Dataset entries:
/-
Copyright (c) 2026. All rights reserved.
Released under Apache 2.0 license as described in the file LICENSE.
-/
import Mathlib
import Summits.RiemannHypothesis.RiemannHypothesis.Theorems.HandoffLatticeTailPositive
import Literature.NumberTheory.LFunctions.MuentzFormulaStrip
import HarnessLib

/-!
# THEOREM P for Lipschitz data: `T_λ(F) > 0` and the lattice tail has unbounded depth

`HANDOFF/prove-1` gen15, ATTEMPT-22 §3. The Müntz hypothesis of the abstract THEOREM P
(`dilationSum_not_ae_zero`, file `HandoffLatticeTailPositive`) is discharged by the tree's
`Literature.NumberTheory.LFunctions.mellin_tsum_indicator_comp_mul_nat` (Titchmarsh (2.11.1) with
`∫ F = 0`) for `F` Lipschitz on `[0, λ]`, vanishing beyond `λ`, with `∫_0^λ F = 0`. Results:

* `dilationSum_not_ae_zero_of_lipschitzOn` — if moreover `F x₀ ≠ 0` for some `x₀ ∈ (0, λ]`, then
  for every `δ > 0` the dilation sum `θ_F` is not a.e. zero on `(0, δ)`;
* `setIntegral_normSq_dilationSum_pos` — `0 < ∫_0^δ ‖θ_F‖²` for every `δ > 0`;
* `latticeTail_pos` — in particular `0 < latticeTail λ F` (the `S₀`-lattice tail of THEOREM U0 /
  THEOREM N / idea-1's (U-LATTICE), (U-PW*)): the deficit functional of the HANDOFF programme never
  vanishes, and no admissible vector has a tail of finite log-depth (cf. idea-1's (DEPTH),
  IDEAS-prolate §131.3, which must therefore be an approximate statement).
* `intervalIntegral_eq_zero_of_even` — for the EVEN two-sided vectors of the programme
  (`∫_ℝ F = 0`, support in `[-λ, λ]`) the one-sided hypothesis `∫_0^λ F = 0` holds.

The counting mechanism (entire of exponential type ⇒ `O(r)` zeros, against `N(T) ≍ T log T`) is the
RH-free form of the remark in Connes–Consani, *Spectral triples and ζ-cycles* (Enseign. Math.
2023, arXiv:2106.01715), §3 p. 11
(there: for the radical of `QW`, assuming RH; [Rudin] 15.20); the nearest printed relative of the
conclusion is Burnol, J. Théor. Nombres Bordeaux 16 (2004), Thm 3.1 / Prop. 6.1 (completeness of the
zero-evaluators in the co-Poisson spaces `L_a`, `a ≥ 1`, via Krein's type theorem). RH-free.
Nothing here bears on the truth of RH.
-/

noncomputable section

set_option linter.dupNamespace false

open Complex MeasureTheory Set Filter
open Literature.NumberTheory.LFunctions
open scoped NNReal

namespace Summit.RiemannHypothesis.RiemannHypothesis.Theorems

namespace LatticeUncertainty

variable {lam : ℝ} {F : ℝ → ℂ}

/-! ## The dilation sum as an `ℕ`-indexed series; Müntz for Lipschitz data -/

/-- For `F` vanishing beyond `λ` and `u > 0`: `θ_F(u) = Σ_{n ≥ 0} F((n+1)u)`. -/
theorem dilationSum_eq_tsum_nat (hFs : ∀ x, lam < x → F x = 0) {u : ℝ} (hu : 0 < u) :
    dilationSum lam F u = ∑' n : ℕ, F ((n + 1 : ℕ) * u) := by
  unfold dilationSum
  set N := ⌊lam / u⌋₊ with hN
  have hzero : ∀ k : ℕ, k ∉ Finset.range N → F ((k + 1 : ℕ) * u) = 0 := by
    intro k hk
    rw [Finset.mem_range, not_lt] at hk
    apply hFs
    have hk' : (N : ℝ) ≤ k := by exact_mod_cast hk
    have h1 : lam / u < (k : ℝ) + 1 := by linarith [Nat.lt_floor_add_one (lam / u)]
    rw [div_lt_iff₀ hu] at h1
    push_cast
    exact h1
  rw [tsum_eq_sum hzero, ← Finset.Ico_succ_right_eq_Icc, Finset.sum_Ico_eq_sum_range]
  refine Finset.sum_congr (by simp) fun k _ ↦ ?_
  rw [add_comm]

/-- On `(0, ∞)`, `F` agrees with `1_{(0,λ]} F` when `F` vanishes beyond `λ`. -/
theorem indicator_Ioc_eq_self (hFs : ∀ x, lam < x → F x = 0) {x : ℝ} (hx : 0 < x) :
    (Ioc 0 lam).indicator F x = F x := by
  by_cases h : x ≤ lam
  · exact indicator_of_mem (mem_Ioc.mpr ⟨hx, h⟩) _
  · rw [indicator_of_notMem (fun h' ↦ h (mem_Ioc.mp h').2), hFs x (not_le.mp h)]

/-- The Mellin transform only sees `(0, ∞)`: `𝓜(1_{(0,λ]} F) = 𝓜F` for `F` vanishing beyond `λ`. -/
theorem mellin_indicator_Ioc_eq (hFs : ∀ x, lam < x → F x = 0) (s : ℂ) :
    mellin ((Ioc 0 lam).indicator F) s = mellin F s := by
  unfold mellin
  refine setIntegral_congr_fun measurableSet_Ioi fun x hx ↦ ?_
  rw [indicator_Ioc_eq_self hFs hx]

/-- The dilation sum of `F` is the tree's `Σ_{n} 1_{(0,λ]}F((n+1)u)` on `(0, ∞)`. -/
theorem dilationSum_eq_tsum_indicator (hFs : ∀ x, lam < x → F x = 0) {u : ℝ} (hu : 0 < u) :
    dilationSum lam F u = ∑' n : ℕ, (Ioc 0 lam).indicator F ((n + 1 : ℕ) * u) := by
  rw [dilationSum_eq_tsum_nat hFs hu]
  refine tsum_congr fun n ↦ ?_
  rw [indicator_Ioc_eq_self hFs (by positivity)]

/-- **Müntz's formula for the dilation sum (L-M1 for Lipschitz data).** For `F` Lipschitz on
`[0, λ]` (`λ > 0`), vanishing beyond `λ`, with `∫_0^λ F = 0`, and `Re s > 0`, `s ≠ 1`:
`𝓜θ_F(s) = ζ(s)·𝓜F(s)`. [cite: Titchmarsh1986, §2.11 (2.11.1)] -/
theorem mellin_dilationSum_eq_zeta_mul (hlam : 0 < lam) {L : ℝ≥0}
    (hLip : LipschitzOnWith L F (Icc 0 lam)) (hFs : ∀ x, lam < x → F x = 0)
    (hint : ∫ t in (0 : ℝ)..lam, F t = 0) {s : ℂ} (hs : 0 < s.re) (hs1 : s ≠ 1) :
    mellin (dilationSum lam F) s = riemannZeta s * mellin F s := by
  have h := (mellin_tsum_indicator_comp_mul_nat hlam hLip hint hs hs1).2
  rw [mellin_indicator_Ioc_eq hFs] at h
  rw [← h]
  unfold mellin
  refine setIntegral_congr_fun measurableSet_Ioi fun x hx ↦ ?_
  simp only [dilationSum_eq_tsum_indicator hFs hx]

/-- Boundedness of the dilation sum for such data: `‖θ_F(u)‖ ≤ L·λ + M` (`M` a bound for `‖F‖`
on `[0, λ]`), for all real `u`. -/
theorem norm_dilationSum_le_of_lipschitzOn (hlam : 0 < lam) {L : ℝ≥0} {M : ℝ}
    (hLip : LipschitzOnWith L F (Icc 0 lam)) (hM : ∀ t ∈ Icc 0 lam, ‖F t‖ ≤ M)
    (hFs : ∀ x, lam < x → F x = 0) (hint : ∫ t in (0 : ℝ)..lam, F t = 0) (u : ℝ) :
    ‖dilationSum lam F u‖ ≤ L * lam + M := by
  have hM0 : 0 ≤ M := (norm_nonneg _).trans (hM 0 ⟨le_rfl, hlam.le⟩)
  rcases le_or_gt u 0 with hu | hu
  · have : ⌊lam / u⌋₊ = 0 := Nat.floor_eq_zero.mpr (by
      have : lam / u ≤ 0 := div_nonpos_of_nonneg_of_nonpos hlam.le hu
      linarith)
    rw [dilationSum, this]
    simp only [show Finset.Icc 1 0 = ∅ by rfl, Finset.sum_empty, norm_zero]
    positivity
  · rw [dilationSum_eq_tsum_indicator hFs hu]
    exact norm_tsum_indicator_comp_mul_nat_le hlam hLip hM hint hu

/-! ## THEOREM P for Lipschitz data -/

/-- A function continuous on `[0, λ]` that is nonzero at some `x₀ ∈ (0, λ]` is not a.e. zero on
`(0, λ]`. -/
theorem not_ae_eq_zero_of_continuousOn (hcont : ContinuousOn F (Icc 0 lam)) {x₀ : ℝ}
    (hx₀ : x₀ ∈ Ioc 0 lam) (hF : F x₀ ≠ 0) :
    ¬ ∀ᵐ x ∂(volume.restrict (Ioc 0 lam)), F x = 0 := by
  intro h
  have hx₀' : x₀ ∈ Icc 0 lam := ⟨hx₀.1.le, hx₀.2⟩
  obtain ⟨η, hη, hηF⟩ := (Metric.continuousWithinAt_iff.mp (hcont x₀ hx₀')) ‖F x₀‖
    (norm_pos_iff.mpr hF)
  -- the interval `S = (max (x₀/2) (x₀ - η/2), x₀)` lies in `(0, λ]` and `F ≠ 0` on it
  set a := max (x₀ / 2) (x₀ - η / 2) with ha
  have hax : a < x₀ := max_lt (by linarith [hx₀.1]) (by linarith)
  have ha0 : 0 < a := lt_max_of_lt_left (by linarith [hx₀.1])
  have hS : Ioo a x₀ ⊆ {x | ¬ (x ∈ Ioc 0 lam → F x = 0)} := by
    intro x hx hx'
    have hxI : x ∈ Icc 0 lam := ⟨(ha0.trans hx.1).le, hx.2.le.trans hx₀.2⟩
    have hdist : dist x x₀ < η := by
      rw [Real.dist_eq, abs_sub_lt_iff]
      constructor <;> linarith [hx.1, hx.2, le_max_right (x₀ / 2) (x₀ - η / 2)]
    have := hηF hxI hdist
    rw [hx' ⟨ha0.trans hx.1, hx.2.le.trans hx₀.2⟩, dist_zero_left] at this
    exact lt_irrefl _ this
  have hnull : volume {x | ¬ (x ∈ Ioc 0 lam → F x = 0)} = 0 :=
    ae_iff.mp ((ae_restrict_iff' measurableSet_Ioc).mp h)
  have := measure_mono_null hS hnull
  rw [Real.volume_Ioo, ENNReal.ofReal_eq_zero] at this
  linarith

/-- **THEOREM P (Lipschitz data).** Let `F` be measurable, Lipschitz on `[0, λ]` (`λ > 0`),
vanishing beyond `λ`, with `∫_0^λ F = 0` and `F x₀ ≠ 0` for some `x₀ ∈ (0, λ]`. Then for every
`δ > 0` the dilation sum `θ_F(u) = Σ_{n ≤ λ/u} F(nu)` is NOT a.e. zero on `(0, δ)`: the lattice tail
has unbounded log-depth. (Values of `F` on `(-∞, 0]` play no role.) -/
theorem dilationSum_not_ae_zero_of_lipschitzOn (hlam : 0 < lam) {L : ℝ≥0}
    (hLip : LipschitzOnWith L F (Icc 0 lam)) (hFm : Measurable F) (hFs : ∀ x, lam < x → F x = 0)
    (hint : ∫ t in (0 : ℝ)..lam, F t = 0) {x₀ : ℝ} (hx₀ : x₀ ∈ Ioc 0 lam) (hF : F x₀ ≠ 0)
    {δ : ℝ} (hδ : 0 < δ) :
    ¬ ∀ᵐ u ∂(volume.restrict (Ioo 0 δ)), dilationSum lam F u = 0 := by
  -- work with the one-sided restriction `F₁ = 1_{(0,λ]} F`
  set F₁ : ℝ → ℂ := (Ioc 0 lam).indicator F with hF₁
  obtain ⟨M, hM⟩ : ∃ M, ∀ t ∈ Icc 0 lam, ‖F t‖ ≤ M :=
    isCompact_Icc.exists_bound_of_continuousOn hLip.continuousOn
  have hM0 : 0 ≤ M := (norm_nonneg _).trans (hM 0 ⟨le_rfl, hlam.le⟩)
  have hF₁m : Measurable F₁ := hFm.indicator measurableSet_Ioc
  have hF₁b : ∀ x, ‖F₁ x‖ ≤ M := by
    intro x
    by_cases hx : x ∈ Ioc 0 lam
    · rw [hF₁, indicator_of_mem hx]; exact hM x ⟨hx.1.le, hx.2⟩
    · rw [hF₁, indicator_of_notMem hx, norm_zero]; exact hM0
  have hF₁s : ∀ x, x ∉ Ioc 0 lam → F₁ x = 0 := fun x hx ↦ indicator_of_notMem hx _
  have hF₁s' : ∀ x, lam < x → F₁ x = 0 := fun x hx ↦ hF₁s x fun h ↦ not_lt.mpr h.2 hx
  -- the dilation sums of `F` and `F₁` agree on `(0, ∞)`
  have hdil : ∀ u, 0 < u → dilationSum lam F₁ u = dilationSum lam F u := by
    intro u hu
    rw [dilationSum_eq_tsum_nat hF₁s' hu, dilationSum_eq_tsum_indicator hFs hu]
  -- Müntz for `F₁`
  have hMuntz : ∀ s : ℂ, 0 < s.re → s.re < 1 →
      mellin (dilationSum lam F₁) s = riemannZeta s * mellin F₁ s := by
    intro s hs hs1
    have hs1' : s ≠ 1 := fun h ↦ by rw [h, one_re] at hs1; exact lt_irrefl _ hs1
    have hmF : mellin F₁ s = mellin F s := by rw [hF₁]; exact mellin_indicator_Ioc_eq hFs s
    rw [hmF, ← mellin_dilationSum_eq_zeta_mul hlam hLip hFs hint hs hs1']
    unfold mellin
    refine setIntegral_congr_fun measurableSet_Ioi fun x hx ↦ ?_
    rw [hdil x hx]
  -- `F₁` is not a.e. zero on `(0, λ]`
  have hne : ¬ ∀ᵐ x ∂(volume.restrict (Ioc 0 lam)), F₁ x = 0 := by
    intro h
    apply not_ae_eq_zero_of_continuousOn hLip.continuousOn hx₀ hF
    rw [ae_restrict_iff' measurableSet_Ioc] at h ⊢
    filter_upwards [h] with x hx hxI
    rw [← hx hxI, hF₁, indicator_of_mem hxI]
  have key := dilationSum_not_ae_zero hlam hF₁m hF₁b hF₁s hMuntz hne hδ
  intro h
  apply key
  rw [ae_restrict_iff' measurableSet_Ioo] at h ⊢
  filter_upwards [h] with u hu huI
  rw [hdil u huI.1, hu huI]

/-- **THEOREM P, integral form.** Under the same hypotheses, `0 < ∫_{(0,δ]} ‖θ_F(u)‖² du` for
every `δ > 0`. -/
theorem setIntegral_normSq_dilationSum_pos (hlam : 0 < lam) {L : ℝ≥0}
    (hLip : LipschitzOnWith L F (Icc 0 lam)) (hFm : Measurable F) (hFs : ∀ x, lam < x → F x = 0)
    (hint : ∫ t in (0 : ℝ)..lam, F t = 0) {x₀ : ℝ} (hx₀ : x₀ ∈ Ioc 0 lam) (hF : F x₀ ≠ 0)
    {δ : ℝ} (hδ : 0 < δ) :
    0 < ∫ u in Ioc 0 δ, ‖dilationSum lam F u‖ ^ 2 := by
  obtain ⟨M, hM⟩ : ∃ M, ∀ t ∈ Icc 0 lam, ‖F t‖ ≤ M :=
    isCompact_Icc.exists_bound_of_continuousOn hLip.continuousOn
  have hB := norm_dilationSum_le_of_lipschitzOn hlam hLip hM hFs hint
  have hGm : Measurable (fun u ↦ ‖dilationSum lam F u‖ ^ 2) :=
    ((measurable_dilationSum hFm lam).norm).pow_const 2
  have hGi : IntegrableOn (fun u ↦ ‖dilationSum lam F u‖ ^ 2) (Ioc 0 δ) :=
    Measure.integrableOn_of_bounded (M := (L * lam + M) ^ 2) (by simp) hGm.aestronglyMeasurable
      (Eventually.of_forall fun u ↦ by
        rw [Real.norm_of_nonneg (by positivity)]
        exact pow_le_pow_left₀ (norm_nonneg _) (hB u) 2)
  by_contra hle
  have h0 : ∫ u in Ioc 0 δ, ‖dilationSum lam F u‖ ^ 2 = 0 :=
    le_antisymm (not_lt.mp hle) (integral_nonneg fun u ↦ by positivity)
  have hae := (setIntegral_eq_zero_iff_of_nonneg_ae (Eventually.of_forall fun u ↦ by positivity)
    hGi).mp h0
  apply dilationSum_not_ae_zero_of_lipschitzOn hlam hLip hFm hFs hint hx₀ hF hδ
  have hae' : ∀ᵐ u ∂(volume.restrict (Ioo 0 δ)), ‖dilationSum lam F u‖ ^ 2 = 0 :=
    ae_restrict_of_ae_restrict_of_subset Ioo_subset_Ioc_self hae
  filter_upwards [hae'] with u hu
  simpa using hu

/-- **THEOREM P for the lattice tail `T_λ`.** For `λ ≥ 1` and `F` as above:
`0 < latticeTail λ F = ∫_0^{1/λ} ‖θ_F‖²`. So the deficit functional of the HANDOFF programme
(THEOREM U0's `T_λ`, idea-1's (U-LATTICE)/(U-PW*)) vanishes for NO admissible vector — in
particular the fibrewise infimum `0` of THEOREM N (`= 0 ⟺ RH`) is never attained. -/
theorem latticeTail_pos (hlam : 1 ≤ lam) {L : ℝ≥0} (hLip : LipschitzOnWith L F (Icc 0 lam))
    (hFm : Measurable F) (hFs : ∀ x, lam < x → F x = 0) (hint : ∫ t in (0 : ℝ)..lam, F t = 0)
    {x₀ : ℝ} (hx₀ : x₀ ∈ Ioc 0 lam) (hF : F x₀ ≠ 0) :
    0 < latticeTail lam F :=
  setIntegral_normSq_dilationSum_pos (by linarith) hLip hFm hFs hint hx₀ hF (by positivity)

/-! ## The even two-sided vectors of the programme -/

/-- For an even integrable `F` supported in `[-λ, λ]` with `∫_ℝ F = 0`: `∫_0^λ F = 0`. -/
theorem intervalIntegral_eq_zero_of_even (hlam : 0 ≤ lam) (heven : ∀ x, F (-x) = F x)
    (hFi : Integrable F) (hsupp : Function.support F ⊆ Icc (-lam) lam) (hmean : ∫ x, F x = 0) :
    ∫ t in (0 : ℝ)..lam, F t = 0 := by
  -- `∫_ℝ F = ∫_{(-∞,0]} F + ∫_{(0,∞)} F` and the two halves agree by evenness
  have hsplit : ∫ x, F x = (∫ x in Iic 0, F x) + ∫ x in Ioi 0, F x := by
    rw [← setIntegral_union (Iic_disjoint_Ioi le_rfl) measurableSet_Ioi hFi.integrableOn
      hFi.integrableOn, Iic_union_Ioi, setIntegral_univ]
  have hneg : ∫ x in Iic 0, F x = ∫ x in Ioi 0, F x := by
    have h1 := integral_comp_neg_Ioi 0 F
    rw [neg_zero] at h1
    rw [← h1]
    exact setIntegral_congr_fun measurableSet_Ioi fun x _ ↦ heven x
  have hIoi : ∫ x in Ioi 0, F x = 0 := by
    have h2 := hmean
    rw [hsplit, hneg, ← two_mul] at h2
    exact (mul_eq_zero.mp h2).resolve_left two_ne_zero
  -- `∫_{(0,∞)} F = ∫_{(0,λ]} F = ∫_0^λ F`
  have hFs : ∀ x, lam < x → F x = 0 := fun x hx ↦
    Function.notMem_support.mp fun h ↦ not_le.mpr hx (hsupp h).2
  rw [intervalIntegral.integral_of_le hlam, ← hIoi]
  symm
  refine setIntegral_eq_of_subset_of_forall_sdiff_eq_zero measurableSet_Ioi Ioc_subset_Ioi_self ?_
  intro x hx
  exact hFs x (not_le.mp fun h ↦ hx.2 ⟨hx.1, h⟩)

end LatticeUncertainty

end Summit.RiemannHypothesis.RiemannHypothesis.Theorems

* [TASK INSTRUCTIONS]:
Among the entries above, the line containing "by the tree's", the line containing "IDEAS-prolate §131.3, which", and all lines between them are to be restated word for word; nothing else belongs in the reply.

* [OUTPUT OF THE EXERCISE]:
(`dilationSum_not_ae_zero`, file `HandoffLatticeTailPositive`) is discharged by the tree's
`Literature.NumberTheory.LFunctions.mellin_tsum_indicator_comp_mul_nat` (Titchmarsh (2.11.1) with
`∫ F = 0`) for `F` Lipschitz on `[0, λ]`, vanishing beyond `λ`, with `∫_0^λ F = 0`. Results:

* `dilationSum_not_ae_zero_of_lipschitzOn` — if moreover `F x₀ ≠ 0` for some `x₀ ∈ (0, λ]`, then
  for every `δ > 0` the dilation sum `θ_F` is not a.e. zero on `(0, δ)`;
* `setIntegral_normSq_dilationSum_pos` — `0 < ∫_0^δ ‖θ_F‖²` for every `δ > 0`;
* `latticeTail_pos` — in particular `0 < latticeTail λ F` (the `S₀`-lattice tail of THEOREM U0 /
  THEOREM N / idea-1's (U-LATTICE), (U-PW*)): the deficit functional of the HANDOFF programme never
  vanishes, and no admissible vector has a tail of finite log-depth (cf. idea-1's (DEPTH),
  IDEAS-prolate §131.3, which must therefore be an approximate statement).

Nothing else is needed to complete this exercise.